Implementation Considerations - Real-Time Analytics with Spark Streaming

Implementation Considerations

Application Requirements

The Real-Time Analytics solution requires a working Spark Streaming application written in Java or Scala. We recommend that you use the latest version of Apache Spark for your application. You can choose to deploy your application as a JAR file or a JSON file (see the next section for details).

Processing Engine

When you deploy the solution, you choose the processing engine for your custom Spark Streaming application: a JAR file or an Apache Zeppelin notebook JSON file.

Application JAR

If you choose to package your custom Spark Streaming application as a JAR file, the solution requires a Spark Submit command to launch your application on the Amazon EMR cluster. You can choose to upload a file with the submit script, or you can enter the command directly in the AWS CloudFormation template parameter when you launch the solution.

Apache Zeppelin

If you choose to use Zeppelin, you will upload your custom Spark Streaming application as a notebook.json file from your local machine or a URL you specify. The solution automatically creates the dependencies and configurations to visualize your real-time and batch data.

Demo Application

The solution includes an additional AWS CloudFormation template real-time-analytics-spark-streaming-demo.template that deploys a demo application for testing purposes.

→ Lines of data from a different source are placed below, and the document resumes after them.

include hα₀ hMα hα' hα3 hα8 hK hϱ' hϱ hsmall' hc₃' hϱ'1 hE hdX hsmall hc₃ hα₁ hα₁ϱ ha in
/-- ★★★ **(3.83) AT THE KNIT PAIR AS A BLOCK BOUND ON PRODUCT INPUTS** — the reading behind the block majorant: at the base `U = 1` and the perturbation `Ṽ = e^{iηa}·1` with the
level-by-level smallness `Lʲη‖a‖ ≤ α₁` on the end blocks of every index bond of `{Ω_n(□)}`, for an input `g ⊗ E` supported in the cube block `y′` with `|g| ≤ B`, `‖E‖ ≤ 1`, and
any `δ ≥ 0`: `‖((Q*_□(Ṽ)a_□Q_□(Ṽ) − Q*_□(1)a_□Q_□(1))(g ⊗ E))(b)‖ ≤ κ·α₁·((Lⁿη)²)⁻¹·e^{−δ·d(y(b), y′)}·B`, `n` the level of the cube block `y(b)`.  Three terms of (3.82)
(`F₂*·a_□Q_□(1)`, `Q*_□(1)·a_□F₂`, `F₂*·a_□F₂`): rows of `F₂` (§2 `…fluct_sub_one…`), columns of `F₂* = adjTrY F₂` and of `Q*_□(1) = (qsKc)♯` (part 1), weights in the level window,
column masses `4(d+1)L^{−n(d+1)}` ∕ `2L^{−n(d+1)}`, locality `e^{δ(2ℓ+6)}e^{−δd} ≥ 1` on the double support.
[cite: Balaban1985BackgroundPropagators, (3.82)–(3.83) p.407, (3.80)–(3.81) p.406, (3.37) p.396, p.409 l.1–5; Balaban1984PropagatorsII, (2.51) p.232] -/
theorem norm_avgPieceKnit_liftY_apply_le (hb₀ : 0 < b₀) (hb₁ : b₀ ≤ b₁) {δ : ℝ} (hδ : 0 ≤ δ)
    (g : FBondY i → ℝ) (E : Matrix (Fin N) (Fin N) ℂ) (y' : BlkCubeY i q) {B : ℝ} (hE1 : ‖E‖ ≤ 1) (hB : 0 ≤ B)
    (hoff : ∀ f, blkV1 i.hN (cubeFamY i q) f ≠ y' → g f = 0) (hbd : ∀ f, |g f| ≤ B) (bb : FBondY i) :
    ‖(QsknitCubeY i q (fun μ x => fluct (kGeo i).eta a μ x * 1) (aCubeY i q (QknitCubeY i q (fun μ x => fluct (kGeo i).eta a μ x * 1) (liftY g E))) -
        QsknitCubeY i q (fun _ _ => 1) (aCubeY i q (QknitCubeY i q (fun _ _ => 1) (liftY g E)))) bb‖ ≤
      kappaAvKnit d ℓ N b₁ ϱ' α₁ δ * α₁ * ((geoCK i q).len (blkV1 i.hN (cubeFamY i q) bb) ^ 2)⁻¹ *
        Real.exp (-(δ * (geoCK i q).dist (blkV1 i.hN (cubeFamY i q) bb) y')) * B := by
  -- the external facts at `bb` (column masses, the squared length), fetched BEFORE the abbreviations below so that `set` rewrites them syntactically
  have hcolB := sum_boxKP_col_le_plateau i q bb
  have hcolQ := sum_qKc_col_le_plateau i q bb
  have hlen := (cf_div_pow_sq i q (blkV1 i.hN (cubeFamY i q) bb)).symm
  set Vt : CfgY (Matrix (Fin N) (Fin N) ℂ) i := fun μ x => fluct (kGeo i).eta a μ x * 1 with hVt
  set ab := blkV1 i.hN (cubeFamY i q) bb with hab
  set n : ℕ := ab.1.1 with hn
  set L : ℝ := ((ℓ + 1 : ℕ) : ℝ) with hLdef
  have hL1 : (1 : ℝ) ≤ L := by rw [hLdef]; exact_mod_cast Nat.succ_le_succ (Nat.zero_le ℓ)
  have hL0 : (0 : ℝ) < L := lt_of_lt_of_le one_pos hL1
  have hb1 : 0 ≤ b₁ := hb₀.le.trans hb₁
  set C : ℝ := 9 / (2 * ϱ') * α₁ with hC
  have hC0 : 0 ≤ C := by positivity
  -- the locality factor, the window weight, the plateau
  set X : ℝ := Real.exp (δ * (2 * (ℓ : ℝ) + 6)) * Real.exp (-(δ * (geoCK i q).dist ab y')) with hX
  have hX0 : 0 ≤ X := by positivity
  set Wn : ℝ := b₁ * (i.cf / L ^ n) ^ 2 * (L ^ (d + 1)) ^ (n + 1) with hWn
  have hWn0 : 0 ≤ Wn := by positivity
  set vn : ℝ := ((L ^ (d + 1)) ^ n)⁻¹ with hvn
  have hvn0 : 0 ≤ vn := by positivity
  -- the amplitude of the product input
  have hΛB : ∀ f, ‖liftY g E f‖ ≤ B := by
    intro f
    rw [liftY_apply, norm_smul, Complex.norm_real, Real.norm_eq_abs]
    calc |g f| * ‖E‖ ≤ B * 1 := mul_le_mul (hbd f) hE1 (norm_nonneg _) hB
      _ = B := mul_one B
  have hΛ0 : ∀ f, blkV1 i.hN (cubeFamY i q) f ≠ y' → liftY g E f = 0 := by
    intro f hf
    rw [liftY_apply, hoff f hf, Complex.ofReal_zero, zero_smul]
  -- KEY: a kernel entry supported on the ends of an index bond `ι` that sees `bb` weighs `‖(g ⊗ E)(f)‖` by at most `B·X` (locality of the double support)
  have hkey : ∀ ι : IBondCubeY i q, (iterBlockOf (ι.1.1 : ℕ) bb.src = ι.1.2.src ∨ iterBlockOf (ι.1.1 : ℕ) bb.src = ι.1.2.tgt) →
      ∀ (f : FBondY i) (kf : ℝ), 0 ≤ kf →
        (kf ≠ 0 → (iterBlockOf (ι.1.1 : ℕ) f.src = ι.1.2.src ∨ iterBlockOf (ι.1.1 : ℕ) f.src = ι.1.2.tgt)) →
          kf * ‖liftY g E f‖ ≤ kf * (B * X) := by
    intro ι hbb f kf hkf hsupp
    by_cases hk : kf = 0
    · rw [hk, zero_mul, zero_mul]
    refine mul_le_mul_of_nonneg_left ?_ hkf
    by_cases hfy : blkV1 i.hN (cubeFamY i q) f = y'
    · have hdist : (geoCK i q).dist ab y' ≤ 2 * (ℓ : ℝ) + 6 := by
        rw [← hfy]; exact dist_blkV1_le_of_ends_ends i q hbb (hsupp hk)
      have hX1 : 1 ≤ X := by
        rw [hX, ← Real.exp_add]
        exact Real.one_le_exp (by nlinarith)
      calc ‖liftY g E f‖ ≤ B := hΛB f
        _ = B * 1 := (mul_one B).symm
        _ ≤ B * X := mul_le_mul_of_nonneg_left hX1 hB
    · rw [hΛ0 f hfy, norm_zero]; positivity
  -- the weight of an index bond seeing `bb` (level window at `bb`)
  have hW : ∀ ι : IBondCubeY i q, (iterBlockOf (ι.1.1 : ℕ) bb.src = ι.1.2.src ∨ iterBlockOf (ι.1.1 : ℕ) bb.src = ι.1.2.tgt) → wCubeBond i q ι ≤ Wn := by
    intro ι hbb
    have hw := lvl_window_of_ends i q hbb
    rw [← hab, ← hn] at hw
    have hJ2 : (ι.1.1 : ℕ) ≤ n + 1 := by omega
    have h := wCubeBond_le_window i q hb₀ hb₁ ι hw.2 hJ2
    rw [← hLdef] at h
    exact h
  -- the rows of `Q_□(1) = (qKc)♯` and of `F₂ = Q_□(Ṽ) − Q_□(1)`
  have hrow1 : ∀ (Λ' : FBondY i → Matrix (Fin N) (Fin N) ℂ) (ι : IBondCubeY i q), ‖QknitCubeY i q (fun _ _ => 1) Λ' ι‖ ≤ ∑ f, qKc i q ι f * ‖Λ' f‖ := by
    intro Λ' ι
    rw [QknitCubeY_one_liftMatY]
    exact (norm_liftMatY_apply_le _ _ _).trans (le_of_eq (Finset.sum_congr rfl fun f _ => by rw [abs_of_nonneg (qKc_nonneg i q ι f)]))
  have hrowF : ∀ (Λ' : FBondY i → Matrix (Fin N) (Fin N) ℂ) (ι : IBondCubeY i q),
      ‖QknitCubeY i q Vt Λ' ι - QknitCubeY i q (fun _ _ => 1) Λ' ι‖ ≤ ∑ f, (C * boxKP i ι.1 f) * ‖Λ' f‖ :=
    fun Λ' ι => norm_QknitCubeY_fluct_sub_one_apply_le i q hα₀ hMα hα' hα3 hα8 hK hϱ' hϱ hsmall' hc₃' hϱ'1 hE hdX hsmall hc₃ a hα₁ hα₁ϱ ha Λ' ι
  -- the two averaged inputs `X₀ = a_□Q_□(1)(g ⊗ E)`, `X₁ = a_□Q_□(Ṽ)(g ⊗ E)` and their sizes on the index bonds seeing `bb`
  set X₀ : IBondCubeY i q → Matrix (Fin N) (Fin N) ℂ := aCubeY i q (QknitCubeY i q (fun _ _ => 1) (liftY g E)) with hX₀
  set X₁ : IBondCubeY i q → Matrix (Fin N) (Fin N) ℂ := aCubeY i q (QknitCubeY i q Vt (liftY g E)) with hX₁
  have hX10 : X₁ - X₀ = aCubeY i q (QknitCubeY i q Vt (liftY g E) - QknitCubeY i q (fun _ _ => 1) (liftY g E)) := by
    rw [hX₁, hX₀, map_sub]
  have hE0 : ∀ ι : IBondCubeY i q, (iterBlockOf (ι.1.1 : ℕ) bb.src = ι.1.2.src ∨ iterBlockOf (ι.1.1 : ℕ) bb.src = ι.1.2.tgt) →
      ‖X₀ ι‖ ≤ Wn * (B * X) := by
    intro ι hbb
    rw [hX₀, norm_aCubeY_apply i q hb₀]
    have h1 : ‖QknitCubeY i q (fun _ _ => 1) (liftY g E) ι‖ ≤ B * X := by
      refine (hrow1 _ ι).trans ?_
      calc ∑ f, qKc i q ι f * ‖liftY g E f‖ ≤ ∑ f, qKc i q ι f * (B * X) :=
            Finset.sum_le_sum fun f _ => hkey ι hbb f _ (qKc_nonneg i q ι f) (fun h => ends_of_qKc_ne_zero i q h)
        _ = B * X := by rw [← Finset.sum_mul, sum_qKc_eq_one, one_mul]
    exact mul_le_mul (hW ι hbb) h1 (norm_nonneg _) hWn0
  have hE1 : ∀ ι : IBondCubeY i q, (iterBlockOf (ι.1.1 : ℕ) bb.src = ι.1.2.src ∨ iterBlockOf (ι.1.1 : ℕ) bb.src = ι.1.2.tgt) →
      ‖(X₁ - X₀) ι‖ ≤ Wn * (C * (2 * ((d : ℝ) + 1)) * (B * X)) := by
    intro ι hbb
    rw [hX10, norm_aCubeY_apply i q hb₀]
    have h1 : ‖(QknitCubeY i q Vt (liftY g E) - QknitCubeY i q (fun _ _ => 1) (liftY g E)) ι‖ ≤ C * (2 * ((d : ℝ) + 1)) * (B * X) := by
      rw [Pi.sub_apply]
      refine (hrowF _ ι).trans ?_
      calc ∑ f, C * boxKP i ι.1 f * ‖liftY g E f‖ ≤ ∑ f, C * boxKP i ι.1 f * (B * X) :=
            Finset.sum_le_sum fun f _ => hkey ι hbb f _ (mul_nonneg hC0 (boxKP_nonneg i ι.1 f))
              (fun h => ends_of_boxKP_ne_zero i ι.1 (fun h0 => h (by rw [h0, mul_zero])))
        _ = C * (B * X) * ∑ f, boxKP i ι.1 f := by rw [Finset.mul_sum]; exact Finset.sum_congr rfl fun f _ => by ring
        _ ≤ C * (B * X) * (2 * ((d : ℝ) + 1)) := mul_le_mul_of_nonneg_left (sum_boxKP_le i ι.1) (by positivity)
        _ = C * (2 * ((d : ℝ) + 1)) * (B * X) := by ring
    exact mul_le_mul (hW ι hbb) h1 (norm_nonneg _) hWn0
  -- the three terms of (3.82)
  have hsplit := apply_sub_apply_eq_three_terms (QsknitCubeY i q (fun _ _ => 1)) (QsknitCubeY i q Vt) X₀ X₁
  have happ := congrArg (fun G : FBondY i → Matrix (Fin N) (Fin N) ℂ => G bb) hsplit
  simp only [Pi.add_apply, Pi.sub_apply] at happ
  -- T1 = `F₂*·(a_□Q_□(1)(g ⊗ E))`
  have hT1 : ‖QsknitCubeY i q Vt X₀ bb - QsknitCubeY i q (fun _ _ => 1) X₀ bb‖ ≤ (N : ℝ) ^ 4 * (C * (Wn * (B * X)) * (4 * ((d : ℝ) + 1) * vn)) := by
    have e := norm_QsknitCubeY_sub_one_apply_le_of_rowKernel i q Vt (fun ι f => C * boxKP i ι.1 f) (fun ι f => mul_nonneg hC0 (boxKP_nonneg i ι.1 f))
      hrowF X₀ bb
    beta_reduce at e
    refine e.trans (mul_le_mul_of_nonneg_left ?_ (by positivity))
    calc ∑ ι, C * boxKP i ι.1 bb * ‖X₀ ι‖ ≤ ∑ ι : IBondCubeY i q, C * boxKP i ι.1 bb * (Wn * (B * X)) := by
          refine Finset.sum_le_sum fun ι _ => ?_
          by_cases hι : boxKP i ι.1 bb = 0
          · rw [hι, mul_zero, zero_mul, zero_mul]
          · exact mul_le_mul_of_nonneg_left (hE0 ι (ends_of_boxKP_ne_zero i ι.1 hι)) (mul_nonneg hC0 (boxKP_nonneg i ι.1 bb))
      _ = C * (Wn * (B * X)) * ∑ ι : IBondCubeY i q, boxKP i ι.1 bb := by rw [Finset.mul_sum]; exact Finset.sum_congr rfl fun ι _ => by ring
      _ ≤ C * (Wn * (B * X)) * (4 * ((d : ℝ) + 1) * vn) := mul_le_mul_of_nonneg_left hcolB (by positivity)
  -- T2 = `Q*_□(1)·(a_□F₂(g ⊗ E))`
  have hT2 : ‖QsknitCubeY i q (fun _ _ => 1) (X₁ - X₀) bb‖ ≤ Wn * (C * (2 * ((d : ℝ) + 1)) * (B * X)) * (2 * vn) := by
    refine (norm_QsknitCubeY_one_apply_le i q (X₁ - X₀) bb).trans ?_
    calc ∑ ι, qKc i q ι bb * ‖(X₁ - X₀) ι‖ ≤ ∑ ι, qKc i q ι bb * (Wn * (C * (2 * ((d : ℝ) + 1)) * (B * X))) := by
          refine Finset.sum_le_sum fun ι _ => ?_
          by_cases hι : qKc i q ι bb = 0
          · rw [hι, zero_mul, zero_mul]
          · exact mul_le_mul_of_nonneg_left (hE1 ι (ends_of_qKc_ne_zero i q hι)) (qKc_nonneg i q ι bb)
      _ = Wn * (C * (2 * ((d : ℝ) + 1)) * (B * X)) * ∑ ι, qKc i q ι bb := by
          rw [Finset.mul_sum]; exact Finset.sum_congr rfl fun ι _ => by ring
      _ ≤ Wn * (C * (2 * ((d : ℝ) + 1)) * (B * X)) * (2 * vn) := mul_le_mul_of_nonneg_left hcolQ (by positivity)
  -- T3 = `F₂*·(a_□F₂(g ⊗ E))`
  have hT3 : ‖QsknitCubeY i q Vt (X₁ - X₀) bb - QsknitCubeY i q (fun _ _ => 1) (X₁ - X₀) bb‖ ≤
      (N : ℝ) ^ 4 * (C * (Wn * (C * (2 * ((d : ℝ) + 1)) * (B * X))) * (4 * ((d : ℝ) + 1) * vn)) := by
    have e := norm_QsknitCubeY_sub_one_apply_le_of_rowKernel i q Vt (fun ι f => C * boxKP i ι.1 f) (fun ι f => mul_nonneg hC0 (boxKP_nonneg i ι.1 f))
      hrowF (X₁ - X₀) bb
    beta_reduce at e
    refine e.trans (mul_le_mul_of_nonneg_left ?_ (by positivity))
    calc ∑ ι, C * boxKP i ι.1 bb * ‖(X₁ - X₀) ι‖ ≤ ∑ ι : IBondCubeY i q, C * boxKP i ι.1 bb * (Wn * (C * (2 * ((d : ℝ) + 1)) * (B * X))) := by
          refine Finset.sum_le_sum fun ι _ => ?_
          by_cases hι : boxKP i ι.1 bb = 0
          · rw [hι, mul_zero, zero_mul, zero_mul]
          · exact mul_le_mul_of_nonneg_left (hE1 ι (ends_of_boxKP_ne_zero i ι.1 hι)) (mul_nonneg hC0 (boxKP_nonneg i ι.1 bb))
      _ = C * (Wn * (C * (2 * ((d : ℝ) + 1)) * (B * X))) * ∑ ι : IBondCubeY i q, boxKP i ι.1 bb := by
          rw [Finset.mul_sum]; exact Finset.sum_congr rfl fun ι _ => by ring
      _ ≤ C * (Wn * (C * (2 * ((d : ℝ) + 1)) * (B * X))) * (4 * ((d : ℝ) + 1) * vn) :=
          mul_le_mul_of_nonneg_left hcolB (by positivity)
  -- assemble
  have hgoal : QsknitCubeY i q Vt X₁ bb - QsknitCubeY i q (fun _ _ => 1) X₀ bb =
      (QsknitCubeY i q Vt X₀ bb - QsknitCubeY i q (fun _ _ => 1) X₀ bb) + QsknitCubeY i q (fun _ _ => 1) (X₁ - X₀) bb +
        (QsknitCubeY i q Vt (X₁ - X₀) bb - QsknitCubeY i q (fun _ _ => 1) (X₁ - X₀) bb) := happ
  rw [Pi.sub_apply, hgoal]
  refine (norm_add_le _ _).trans ((add_le_add (norm_add_le _ _) le_rfl).trans ?_)
  calc ‖QsknitCubeY i q Vt X₀ bb - QsknitCubeY i q (fun _ _ => 1) X₀ bb‖ + ‖QsknitCubeY i q (fun _ _ => 1) (X₁ - X₀) bb‖ +
        ‖QsknitCubeY i q Vt (X₁ - X₀) bb - QsknitCubeY i q (fun _ _ => 1) (X₁ - X₀) bb‖
      ≤ (N : ℝ) ^ 4 * (C * (Wn * (B * X)) * (4 * ((d : ℝ) + 1) * vn)) + Wn * (C * (2 * ((d : ℝ) + 1)) * (B * X)) * (2 * vn) +
          (N : ℝ) ^ 4 * (C * (Wn * (C * (2 * ((d : ℝ) + 1)) * (B * X))) * (4 * ((d : ℝ) + 1) * vn)) := add_le_add (add_le_add hT1 hT2) hT3
    _ = kappaAvKnit d ℓ N b₁ ϱ' α₁ δ * α₁ * ((geoCK i q).len ab ^ 2)⁻¹ * Real.exp (-(δ * (geoCK i q).dist ab y')) * B := by
        rw [hWn, hvn, hX, hC, kappaAvKnit, hlen, ← hLdef, pow_succ]
        have hLn : (L ^ (d + 1)) ^ n ≠ 0 := by positivity
        have hLd : L ^ (d + 1) ≠ 0 := by positivity
        have hϱ0 : ϱ' ≠ 0 := hϱ'.ne'
        field_simp
        ring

If you choose to run the demo application, this solution deploys a sample Spark Streaming application on the Amazon EMR cluster, a sample Kinesis stream, and a sample data producer that sends sample data to your Kinesis stream. The demo application is packaged as a JAR file, but it also includes a JSON file you can use to deploy the demo application through the Zeppelin UI. For more information, see Appendix A.

Single Application Deployment

The solution is designed to work with only one Spark Streaming application at a time. If you want to change applications, you must first stop the running application and then deploy the solution again with a new application. This also applies if you deploy the demo application: you must stop the running demo application before you can deploy the demo application JSON file, a custom JAR file or a custom JSON file.

If you want to upload an application file that uses the same name as an application from a previous deployment (for example, a new version of a JSON template), you must clear the application name from the Amazon DynamoDB table before you deploy solution. See Tracking Amazon Kinesis Data Streams Application State in the Amazon Kinesis Data Streams Developer Guide for more information.

EMR Web Interfaces

When you launch an Amazon EMR cluster in a public subnet, the master node of the cluster has a public DNS which allows you to create an SSH tunnel and securely access the Amazon EMR web interfaces. Because this solution deploys the Amazon EMR cluster in a private subnet, the master node will not have a public DNS for secure SSH access. To allow you to access the Amazon EMR web interfaces, this solution deploys a bastion host with a public IP address. You must configure dynamic port forwarding to connect to the bastion host. For more information, see View Web Interfaces Hosted on Amazon EMR Clusters in the Amazon EMR Management Guide.

Memory-Optimized Instance Types

We recommend memory-optimized Amazon Elastic Compute Cloud (Amazon EC2) instance types for Apache Spark workloads because Spark attempts to process as much data in memory as possible. By default, this solution deploys an r3.xlarge instance for the Amazon EMR cluster nodes to deliver optimal performance.

Real-Time Data Visualization

For users who choose Zeppelin as their processing engine for this solution, Zeppelin will display visualizations of your real-time data as it flows. These visualizations can be shared or published to external dashboards. For more information, go to the Apache Zeppelin website.

Regional Deployment

The Real-Time Analytics solution uses AWS Lambda during initial configuration or when resources are updated or deleted. Therefore, you must deploy this solution in an AWS Region that supports AWS Lambda. For the most current AWS Lambda availability by region, see AWS service offerings by region.